* _Directions_: Output range, inclusive: from the line containing "refine ⟨Finite.of_injective e" to the line containing "-- the transpose". Restate those lines from the data below word for word and only those.
• • • • • • •
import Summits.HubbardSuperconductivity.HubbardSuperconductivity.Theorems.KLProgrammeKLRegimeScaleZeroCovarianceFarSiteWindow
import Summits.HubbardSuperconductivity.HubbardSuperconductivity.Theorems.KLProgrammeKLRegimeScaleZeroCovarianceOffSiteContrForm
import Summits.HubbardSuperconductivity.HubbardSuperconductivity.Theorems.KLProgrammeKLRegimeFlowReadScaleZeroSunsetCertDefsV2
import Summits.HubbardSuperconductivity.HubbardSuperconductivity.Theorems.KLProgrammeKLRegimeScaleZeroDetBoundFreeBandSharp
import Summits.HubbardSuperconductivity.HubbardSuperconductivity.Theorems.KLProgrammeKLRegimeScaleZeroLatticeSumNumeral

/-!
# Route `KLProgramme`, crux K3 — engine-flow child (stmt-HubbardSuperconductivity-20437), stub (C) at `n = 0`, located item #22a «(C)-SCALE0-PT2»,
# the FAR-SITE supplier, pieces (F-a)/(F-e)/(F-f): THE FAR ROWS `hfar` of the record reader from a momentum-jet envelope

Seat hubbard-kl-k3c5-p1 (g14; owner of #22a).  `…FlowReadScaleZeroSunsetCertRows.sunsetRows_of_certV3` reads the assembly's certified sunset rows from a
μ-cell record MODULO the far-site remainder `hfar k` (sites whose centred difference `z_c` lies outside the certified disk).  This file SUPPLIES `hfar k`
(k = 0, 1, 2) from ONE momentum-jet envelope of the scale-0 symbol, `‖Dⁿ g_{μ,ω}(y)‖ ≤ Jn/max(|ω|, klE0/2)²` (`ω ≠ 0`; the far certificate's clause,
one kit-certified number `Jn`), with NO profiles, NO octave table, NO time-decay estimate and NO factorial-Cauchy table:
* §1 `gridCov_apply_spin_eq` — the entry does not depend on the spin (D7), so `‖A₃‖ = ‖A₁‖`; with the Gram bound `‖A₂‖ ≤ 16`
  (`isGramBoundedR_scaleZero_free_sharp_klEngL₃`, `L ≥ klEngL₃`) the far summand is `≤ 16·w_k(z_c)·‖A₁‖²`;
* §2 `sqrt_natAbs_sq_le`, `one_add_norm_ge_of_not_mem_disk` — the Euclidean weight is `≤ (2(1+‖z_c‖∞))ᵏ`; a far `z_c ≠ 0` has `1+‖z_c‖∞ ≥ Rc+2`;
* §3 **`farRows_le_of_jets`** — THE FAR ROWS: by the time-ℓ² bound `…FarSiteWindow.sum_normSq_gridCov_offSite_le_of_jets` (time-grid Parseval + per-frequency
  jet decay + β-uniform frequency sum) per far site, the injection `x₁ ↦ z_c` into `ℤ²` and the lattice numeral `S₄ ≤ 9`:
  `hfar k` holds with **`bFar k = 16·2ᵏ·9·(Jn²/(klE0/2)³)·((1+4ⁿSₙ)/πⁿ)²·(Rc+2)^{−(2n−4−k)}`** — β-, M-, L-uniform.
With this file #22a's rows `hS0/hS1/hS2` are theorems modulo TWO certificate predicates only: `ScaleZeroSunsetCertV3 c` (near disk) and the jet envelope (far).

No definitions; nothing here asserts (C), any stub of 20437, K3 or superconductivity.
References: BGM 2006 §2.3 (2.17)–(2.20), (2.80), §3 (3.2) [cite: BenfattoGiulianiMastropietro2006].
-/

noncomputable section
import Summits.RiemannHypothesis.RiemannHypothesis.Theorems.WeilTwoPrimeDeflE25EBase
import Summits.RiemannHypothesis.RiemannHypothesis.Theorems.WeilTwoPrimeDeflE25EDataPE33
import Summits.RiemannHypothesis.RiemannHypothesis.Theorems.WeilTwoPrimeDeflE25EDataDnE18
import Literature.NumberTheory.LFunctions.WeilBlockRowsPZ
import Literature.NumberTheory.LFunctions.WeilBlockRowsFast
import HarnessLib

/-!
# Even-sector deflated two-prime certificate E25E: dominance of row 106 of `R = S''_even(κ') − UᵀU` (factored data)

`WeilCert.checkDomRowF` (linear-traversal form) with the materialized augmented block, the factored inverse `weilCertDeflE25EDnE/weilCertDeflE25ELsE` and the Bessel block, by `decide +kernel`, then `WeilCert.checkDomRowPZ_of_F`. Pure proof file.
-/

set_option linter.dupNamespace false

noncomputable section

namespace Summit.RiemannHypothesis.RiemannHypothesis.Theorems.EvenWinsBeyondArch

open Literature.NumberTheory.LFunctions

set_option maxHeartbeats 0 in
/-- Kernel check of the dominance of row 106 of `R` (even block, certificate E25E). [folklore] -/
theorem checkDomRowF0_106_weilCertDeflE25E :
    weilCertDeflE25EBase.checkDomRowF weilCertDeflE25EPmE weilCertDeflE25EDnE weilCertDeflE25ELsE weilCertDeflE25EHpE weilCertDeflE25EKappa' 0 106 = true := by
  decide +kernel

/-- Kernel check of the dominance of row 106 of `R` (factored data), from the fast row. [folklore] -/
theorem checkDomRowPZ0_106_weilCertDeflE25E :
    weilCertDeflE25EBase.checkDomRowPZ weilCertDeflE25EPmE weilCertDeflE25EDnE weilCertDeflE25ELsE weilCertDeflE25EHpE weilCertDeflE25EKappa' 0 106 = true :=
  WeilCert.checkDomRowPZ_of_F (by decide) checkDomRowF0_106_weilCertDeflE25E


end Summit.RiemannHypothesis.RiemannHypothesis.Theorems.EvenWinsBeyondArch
• • • • • • •
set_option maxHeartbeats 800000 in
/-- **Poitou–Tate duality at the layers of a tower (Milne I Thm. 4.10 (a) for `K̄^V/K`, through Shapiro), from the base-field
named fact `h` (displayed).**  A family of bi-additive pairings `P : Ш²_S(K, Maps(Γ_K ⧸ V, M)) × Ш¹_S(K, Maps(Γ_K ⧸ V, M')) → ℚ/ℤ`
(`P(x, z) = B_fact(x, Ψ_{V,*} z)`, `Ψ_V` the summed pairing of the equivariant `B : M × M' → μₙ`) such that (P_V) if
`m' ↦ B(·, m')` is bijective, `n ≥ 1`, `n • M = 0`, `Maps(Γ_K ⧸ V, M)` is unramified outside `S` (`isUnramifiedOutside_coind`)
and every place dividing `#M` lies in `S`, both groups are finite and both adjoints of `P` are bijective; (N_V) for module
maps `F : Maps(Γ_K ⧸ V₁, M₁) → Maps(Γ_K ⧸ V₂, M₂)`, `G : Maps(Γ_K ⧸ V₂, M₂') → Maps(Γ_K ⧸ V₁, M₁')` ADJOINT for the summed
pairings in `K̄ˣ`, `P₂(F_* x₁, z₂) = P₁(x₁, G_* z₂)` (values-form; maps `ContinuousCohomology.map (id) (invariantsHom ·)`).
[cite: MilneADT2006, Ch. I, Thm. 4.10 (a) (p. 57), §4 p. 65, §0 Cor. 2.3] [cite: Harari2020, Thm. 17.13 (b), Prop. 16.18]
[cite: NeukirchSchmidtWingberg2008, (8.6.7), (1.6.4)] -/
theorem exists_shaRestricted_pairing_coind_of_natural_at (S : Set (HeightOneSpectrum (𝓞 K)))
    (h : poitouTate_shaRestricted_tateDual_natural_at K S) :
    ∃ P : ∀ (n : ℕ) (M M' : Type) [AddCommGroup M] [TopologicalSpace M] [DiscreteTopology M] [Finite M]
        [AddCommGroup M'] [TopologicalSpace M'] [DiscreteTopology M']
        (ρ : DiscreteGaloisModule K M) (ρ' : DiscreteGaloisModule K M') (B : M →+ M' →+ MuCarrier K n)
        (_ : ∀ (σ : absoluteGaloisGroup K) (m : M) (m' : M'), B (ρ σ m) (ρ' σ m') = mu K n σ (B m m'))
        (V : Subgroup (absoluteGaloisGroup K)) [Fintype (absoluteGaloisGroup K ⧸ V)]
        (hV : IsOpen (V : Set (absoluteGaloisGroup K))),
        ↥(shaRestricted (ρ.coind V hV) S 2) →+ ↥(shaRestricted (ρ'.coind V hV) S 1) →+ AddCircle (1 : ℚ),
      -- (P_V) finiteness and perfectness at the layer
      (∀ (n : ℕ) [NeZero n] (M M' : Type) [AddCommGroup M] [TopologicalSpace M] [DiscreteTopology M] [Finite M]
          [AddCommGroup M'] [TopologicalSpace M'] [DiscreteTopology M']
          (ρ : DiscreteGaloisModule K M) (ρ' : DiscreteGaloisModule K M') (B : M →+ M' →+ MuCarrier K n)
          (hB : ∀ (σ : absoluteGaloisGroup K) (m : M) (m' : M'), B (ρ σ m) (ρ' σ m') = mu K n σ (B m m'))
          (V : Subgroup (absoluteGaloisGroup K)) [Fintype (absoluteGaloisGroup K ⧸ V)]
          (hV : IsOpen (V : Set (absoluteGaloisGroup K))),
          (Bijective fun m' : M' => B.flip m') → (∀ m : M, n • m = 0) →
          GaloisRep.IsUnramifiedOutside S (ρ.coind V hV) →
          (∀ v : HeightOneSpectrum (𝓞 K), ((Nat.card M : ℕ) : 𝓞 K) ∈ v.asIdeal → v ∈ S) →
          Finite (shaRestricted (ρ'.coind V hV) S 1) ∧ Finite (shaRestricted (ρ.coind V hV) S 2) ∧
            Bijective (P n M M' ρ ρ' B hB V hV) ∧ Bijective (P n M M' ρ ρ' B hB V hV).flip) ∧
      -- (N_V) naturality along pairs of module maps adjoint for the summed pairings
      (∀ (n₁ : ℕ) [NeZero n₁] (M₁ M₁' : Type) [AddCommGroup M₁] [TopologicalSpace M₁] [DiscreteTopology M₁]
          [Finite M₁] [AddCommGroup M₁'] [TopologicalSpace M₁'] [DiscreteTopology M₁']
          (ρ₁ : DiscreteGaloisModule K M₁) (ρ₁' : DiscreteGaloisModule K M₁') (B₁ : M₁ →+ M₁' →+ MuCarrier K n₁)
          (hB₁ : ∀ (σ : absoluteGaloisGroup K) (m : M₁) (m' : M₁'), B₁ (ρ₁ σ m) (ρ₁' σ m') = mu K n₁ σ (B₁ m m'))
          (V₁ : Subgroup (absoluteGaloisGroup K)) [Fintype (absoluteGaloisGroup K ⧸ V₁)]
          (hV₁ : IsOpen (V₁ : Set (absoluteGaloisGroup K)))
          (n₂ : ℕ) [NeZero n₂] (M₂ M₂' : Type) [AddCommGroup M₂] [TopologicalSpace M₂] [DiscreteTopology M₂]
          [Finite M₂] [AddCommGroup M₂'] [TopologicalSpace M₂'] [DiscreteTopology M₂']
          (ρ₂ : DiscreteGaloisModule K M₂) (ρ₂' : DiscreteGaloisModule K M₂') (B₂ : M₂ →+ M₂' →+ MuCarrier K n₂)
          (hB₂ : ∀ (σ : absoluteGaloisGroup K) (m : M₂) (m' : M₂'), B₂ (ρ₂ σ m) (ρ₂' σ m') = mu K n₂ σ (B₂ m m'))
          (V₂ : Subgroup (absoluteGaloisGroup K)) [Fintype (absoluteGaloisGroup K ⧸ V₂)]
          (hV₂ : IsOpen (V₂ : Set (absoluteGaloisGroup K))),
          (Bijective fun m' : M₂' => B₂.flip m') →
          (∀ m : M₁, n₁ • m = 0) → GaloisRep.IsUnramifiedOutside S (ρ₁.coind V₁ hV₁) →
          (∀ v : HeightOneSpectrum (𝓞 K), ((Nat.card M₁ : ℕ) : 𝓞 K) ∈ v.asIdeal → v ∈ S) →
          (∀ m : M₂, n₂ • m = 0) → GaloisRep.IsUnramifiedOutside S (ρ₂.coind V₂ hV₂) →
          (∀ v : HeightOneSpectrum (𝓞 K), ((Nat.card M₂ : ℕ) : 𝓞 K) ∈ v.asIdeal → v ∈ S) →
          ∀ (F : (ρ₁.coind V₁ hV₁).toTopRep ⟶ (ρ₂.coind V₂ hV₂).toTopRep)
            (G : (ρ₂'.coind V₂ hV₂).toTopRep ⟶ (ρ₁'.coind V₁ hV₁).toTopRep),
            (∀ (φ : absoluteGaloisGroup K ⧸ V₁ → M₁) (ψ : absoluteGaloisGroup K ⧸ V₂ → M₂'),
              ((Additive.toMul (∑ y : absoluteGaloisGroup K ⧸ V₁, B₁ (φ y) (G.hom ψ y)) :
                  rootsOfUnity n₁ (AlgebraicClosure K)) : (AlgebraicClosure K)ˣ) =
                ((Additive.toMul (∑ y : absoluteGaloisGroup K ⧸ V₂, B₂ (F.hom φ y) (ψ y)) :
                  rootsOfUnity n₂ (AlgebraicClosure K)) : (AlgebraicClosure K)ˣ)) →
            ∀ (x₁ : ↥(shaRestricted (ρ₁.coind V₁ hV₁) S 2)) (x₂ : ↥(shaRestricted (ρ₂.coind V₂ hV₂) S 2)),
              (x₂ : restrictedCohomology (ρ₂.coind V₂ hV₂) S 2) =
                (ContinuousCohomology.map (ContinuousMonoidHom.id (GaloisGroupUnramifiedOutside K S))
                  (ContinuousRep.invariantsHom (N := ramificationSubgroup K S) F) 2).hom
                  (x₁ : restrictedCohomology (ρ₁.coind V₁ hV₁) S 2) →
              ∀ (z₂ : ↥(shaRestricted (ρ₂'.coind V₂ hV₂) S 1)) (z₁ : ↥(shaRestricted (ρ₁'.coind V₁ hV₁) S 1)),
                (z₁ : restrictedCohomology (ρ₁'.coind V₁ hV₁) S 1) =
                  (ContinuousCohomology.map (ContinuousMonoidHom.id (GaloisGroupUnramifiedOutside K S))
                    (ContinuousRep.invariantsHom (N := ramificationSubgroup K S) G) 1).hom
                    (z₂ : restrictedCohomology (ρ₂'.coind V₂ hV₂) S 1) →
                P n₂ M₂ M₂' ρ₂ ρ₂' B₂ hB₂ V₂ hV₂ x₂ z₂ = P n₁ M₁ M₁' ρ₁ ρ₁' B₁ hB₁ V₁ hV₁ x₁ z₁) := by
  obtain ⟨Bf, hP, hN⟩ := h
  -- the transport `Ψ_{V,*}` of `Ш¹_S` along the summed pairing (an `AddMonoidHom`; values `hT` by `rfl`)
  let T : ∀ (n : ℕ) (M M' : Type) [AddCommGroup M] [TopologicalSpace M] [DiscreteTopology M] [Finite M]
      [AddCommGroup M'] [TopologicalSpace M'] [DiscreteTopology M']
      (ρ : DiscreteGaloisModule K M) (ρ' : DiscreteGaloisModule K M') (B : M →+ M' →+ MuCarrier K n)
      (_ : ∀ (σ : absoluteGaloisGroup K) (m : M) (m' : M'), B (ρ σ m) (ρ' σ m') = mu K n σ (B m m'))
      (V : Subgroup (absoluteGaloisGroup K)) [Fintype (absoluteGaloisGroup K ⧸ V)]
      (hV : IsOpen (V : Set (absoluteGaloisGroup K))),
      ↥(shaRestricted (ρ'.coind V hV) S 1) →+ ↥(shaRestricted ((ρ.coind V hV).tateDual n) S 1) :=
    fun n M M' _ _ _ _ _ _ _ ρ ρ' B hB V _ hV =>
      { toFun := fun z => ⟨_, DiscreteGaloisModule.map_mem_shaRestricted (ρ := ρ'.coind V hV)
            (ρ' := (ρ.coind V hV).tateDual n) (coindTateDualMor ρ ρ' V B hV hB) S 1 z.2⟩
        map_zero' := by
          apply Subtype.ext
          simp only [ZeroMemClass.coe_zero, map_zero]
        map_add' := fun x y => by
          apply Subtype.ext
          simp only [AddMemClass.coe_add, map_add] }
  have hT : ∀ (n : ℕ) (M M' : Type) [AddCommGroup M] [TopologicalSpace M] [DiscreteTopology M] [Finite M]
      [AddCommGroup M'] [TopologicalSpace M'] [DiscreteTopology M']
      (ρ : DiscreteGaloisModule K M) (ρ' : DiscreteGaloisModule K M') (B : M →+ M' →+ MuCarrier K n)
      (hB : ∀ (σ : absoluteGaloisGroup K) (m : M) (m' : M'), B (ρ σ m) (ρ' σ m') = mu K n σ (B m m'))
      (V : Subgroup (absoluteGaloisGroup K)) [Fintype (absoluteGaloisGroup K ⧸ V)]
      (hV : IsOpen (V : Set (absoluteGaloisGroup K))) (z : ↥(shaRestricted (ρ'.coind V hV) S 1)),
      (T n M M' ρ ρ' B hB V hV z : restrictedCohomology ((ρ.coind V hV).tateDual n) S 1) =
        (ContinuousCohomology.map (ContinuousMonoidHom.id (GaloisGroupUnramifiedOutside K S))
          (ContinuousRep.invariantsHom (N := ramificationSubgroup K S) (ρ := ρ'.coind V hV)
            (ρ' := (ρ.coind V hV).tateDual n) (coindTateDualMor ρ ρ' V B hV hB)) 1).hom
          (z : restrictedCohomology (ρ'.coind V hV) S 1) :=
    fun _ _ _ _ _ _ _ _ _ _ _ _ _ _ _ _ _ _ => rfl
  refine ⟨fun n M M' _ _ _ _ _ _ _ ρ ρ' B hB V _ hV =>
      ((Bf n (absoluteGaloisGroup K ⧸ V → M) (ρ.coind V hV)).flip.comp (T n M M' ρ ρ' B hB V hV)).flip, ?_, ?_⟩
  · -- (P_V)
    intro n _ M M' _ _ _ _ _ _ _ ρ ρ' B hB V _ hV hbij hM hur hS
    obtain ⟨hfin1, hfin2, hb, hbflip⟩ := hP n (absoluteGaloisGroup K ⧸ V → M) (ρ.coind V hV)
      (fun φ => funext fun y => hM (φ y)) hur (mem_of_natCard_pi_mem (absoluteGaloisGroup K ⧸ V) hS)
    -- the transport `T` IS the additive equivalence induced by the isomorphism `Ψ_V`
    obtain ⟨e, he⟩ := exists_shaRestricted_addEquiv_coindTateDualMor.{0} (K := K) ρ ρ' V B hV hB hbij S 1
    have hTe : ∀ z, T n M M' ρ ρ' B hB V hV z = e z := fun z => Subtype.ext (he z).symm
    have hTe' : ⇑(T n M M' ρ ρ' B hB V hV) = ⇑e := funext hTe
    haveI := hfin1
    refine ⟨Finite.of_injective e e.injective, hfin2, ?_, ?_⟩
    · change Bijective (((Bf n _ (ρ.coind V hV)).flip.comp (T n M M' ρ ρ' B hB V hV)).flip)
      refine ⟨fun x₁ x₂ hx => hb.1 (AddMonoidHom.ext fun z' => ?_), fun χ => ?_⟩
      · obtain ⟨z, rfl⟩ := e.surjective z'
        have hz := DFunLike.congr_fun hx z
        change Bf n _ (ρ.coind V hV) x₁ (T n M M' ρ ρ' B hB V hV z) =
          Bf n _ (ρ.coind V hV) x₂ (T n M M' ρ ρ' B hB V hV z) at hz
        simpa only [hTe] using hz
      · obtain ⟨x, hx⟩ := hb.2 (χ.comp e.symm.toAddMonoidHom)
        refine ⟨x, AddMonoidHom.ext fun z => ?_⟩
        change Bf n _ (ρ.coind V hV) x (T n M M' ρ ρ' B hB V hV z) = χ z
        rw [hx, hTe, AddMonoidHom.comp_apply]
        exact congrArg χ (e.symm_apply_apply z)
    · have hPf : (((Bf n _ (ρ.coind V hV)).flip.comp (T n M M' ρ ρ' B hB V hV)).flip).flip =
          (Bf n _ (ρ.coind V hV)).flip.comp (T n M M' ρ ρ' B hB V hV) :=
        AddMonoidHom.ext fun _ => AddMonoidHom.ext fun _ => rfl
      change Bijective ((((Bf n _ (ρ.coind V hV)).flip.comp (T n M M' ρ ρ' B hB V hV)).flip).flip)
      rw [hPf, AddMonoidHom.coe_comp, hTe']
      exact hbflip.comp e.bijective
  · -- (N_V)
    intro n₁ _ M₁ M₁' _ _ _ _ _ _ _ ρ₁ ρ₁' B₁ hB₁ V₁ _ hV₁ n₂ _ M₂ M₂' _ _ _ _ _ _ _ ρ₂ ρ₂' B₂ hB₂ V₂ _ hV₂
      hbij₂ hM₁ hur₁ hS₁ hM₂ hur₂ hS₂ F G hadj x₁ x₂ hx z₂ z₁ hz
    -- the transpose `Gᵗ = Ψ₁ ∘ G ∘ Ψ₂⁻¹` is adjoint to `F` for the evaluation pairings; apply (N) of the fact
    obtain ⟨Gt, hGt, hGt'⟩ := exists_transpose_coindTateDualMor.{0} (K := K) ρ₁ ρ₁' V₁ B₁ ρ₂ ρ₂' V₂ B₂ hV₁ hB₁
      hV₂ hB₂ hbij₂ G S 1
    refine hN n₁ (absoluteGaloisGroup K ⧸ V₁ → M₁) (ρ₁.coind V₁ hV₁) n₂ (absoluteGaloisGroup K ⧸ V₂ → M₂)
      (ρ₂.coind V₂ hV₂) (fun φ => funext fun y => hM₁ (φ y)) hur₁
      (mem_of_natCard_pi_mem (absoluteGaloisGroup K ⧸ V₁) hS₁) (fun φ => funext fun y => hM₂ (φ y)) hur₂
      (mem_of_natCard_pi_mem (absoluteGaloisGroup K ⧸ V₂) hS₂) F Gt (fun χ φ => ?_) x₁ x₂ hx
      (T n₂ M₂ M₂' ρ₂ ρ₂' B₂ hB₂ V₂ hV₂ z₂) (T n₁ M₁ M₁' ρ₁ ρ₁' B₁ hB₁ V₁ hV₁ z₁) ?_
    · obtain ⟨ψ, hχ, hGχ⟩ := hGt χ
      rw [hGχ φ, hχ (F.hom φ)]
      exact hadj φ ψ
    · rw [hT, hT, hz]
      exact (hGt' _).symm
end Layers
• • • • • • •
* _Result of this exercise_:
    refine ⟨Finite.of_injective e e.injective, hfin2, ?_, ?_⟩
    · change Bijective (((Bf n _ (ρ.coind V hV)).flip.comp (T n M M' ρ ρ' B hB V hV)).flip)
      refine ⟨fun x₁ x₂ hx => hb.1 (AddMonoidHom.ext fun z' => ?_), fun χ => ?_⟩
      · obtain ⟨z, rfl⟩ := e.surjective z'
        have hz := DFunLike.congr_fun hx z
        change Bf n _ (ρ.coind V hV) x₁ (T n M M' ρ ρ' B hB V hV z) =
          Bf n _ (ρ.coind V hV) x₂ (T n M M' ρ ρ' B hB V hV z) at hz
        simpa only [hTe] using hz
      · obtain ⟨x, hx⟩ := hb.2 (χ.comp e.symm.toAddMonoidHom)
        refine ⟨x, AddMonoidHom.ext fun z => ?_⟩
        change Bf n _ (ρ.coind V hV) x (T n M M' ρ ρ' B hB V hV z) = χ z
        rw [hx, hTe, AddMonoidHom.comp_apply]
        exact congrArg χ (e.symm_apply_apply z)
    · have hPf : (((Bf n _ (ρ.coind V hV)).flip.comp (T n M M' ρ ρ' B hB V hV)).flip).flip =
          (Bf n _ (ρ.coind V hV)).flip.comp (T n M M' ρ ρ' B hB V hV) :=
        AddMonoidHom.ext fun _ => AddMonoidHom.ext fun _ => rfl
      change Bijective ((((Bf n _ (ρ.coind V hV)).flip.comp (T n M M' ρ ρ' B hB V hV)).flip).flip)
      rw [hPf, AddMonoidHom.coe_comp, hTe']
      exact hbflip.comp e.bijective
  · -- (N_V)
    intro n₁ _ M₁ M₁' _ _ _ _ _ _ _ ρ₁ ρ₁' B₁ hB₁ V₁ _ hV₁ n₂ _ M₂ M₂' _ _ _ _ _ _ _ ρ₂ ρ₂' B₂ hB₂ V₂ _ hV₂
      hbij₂ hM₁ hur₁ hS₁ hM₂ hur₂ hS₂ F G hadj x₁ x₂ hx z₂ z₁ hz
    -- the transpose `Gᵗ = Ψ₁ ∘ G ∘ Ψ₂⁻¹` is adjoint to `F` for the evaluation pairings; apply (N) of the fact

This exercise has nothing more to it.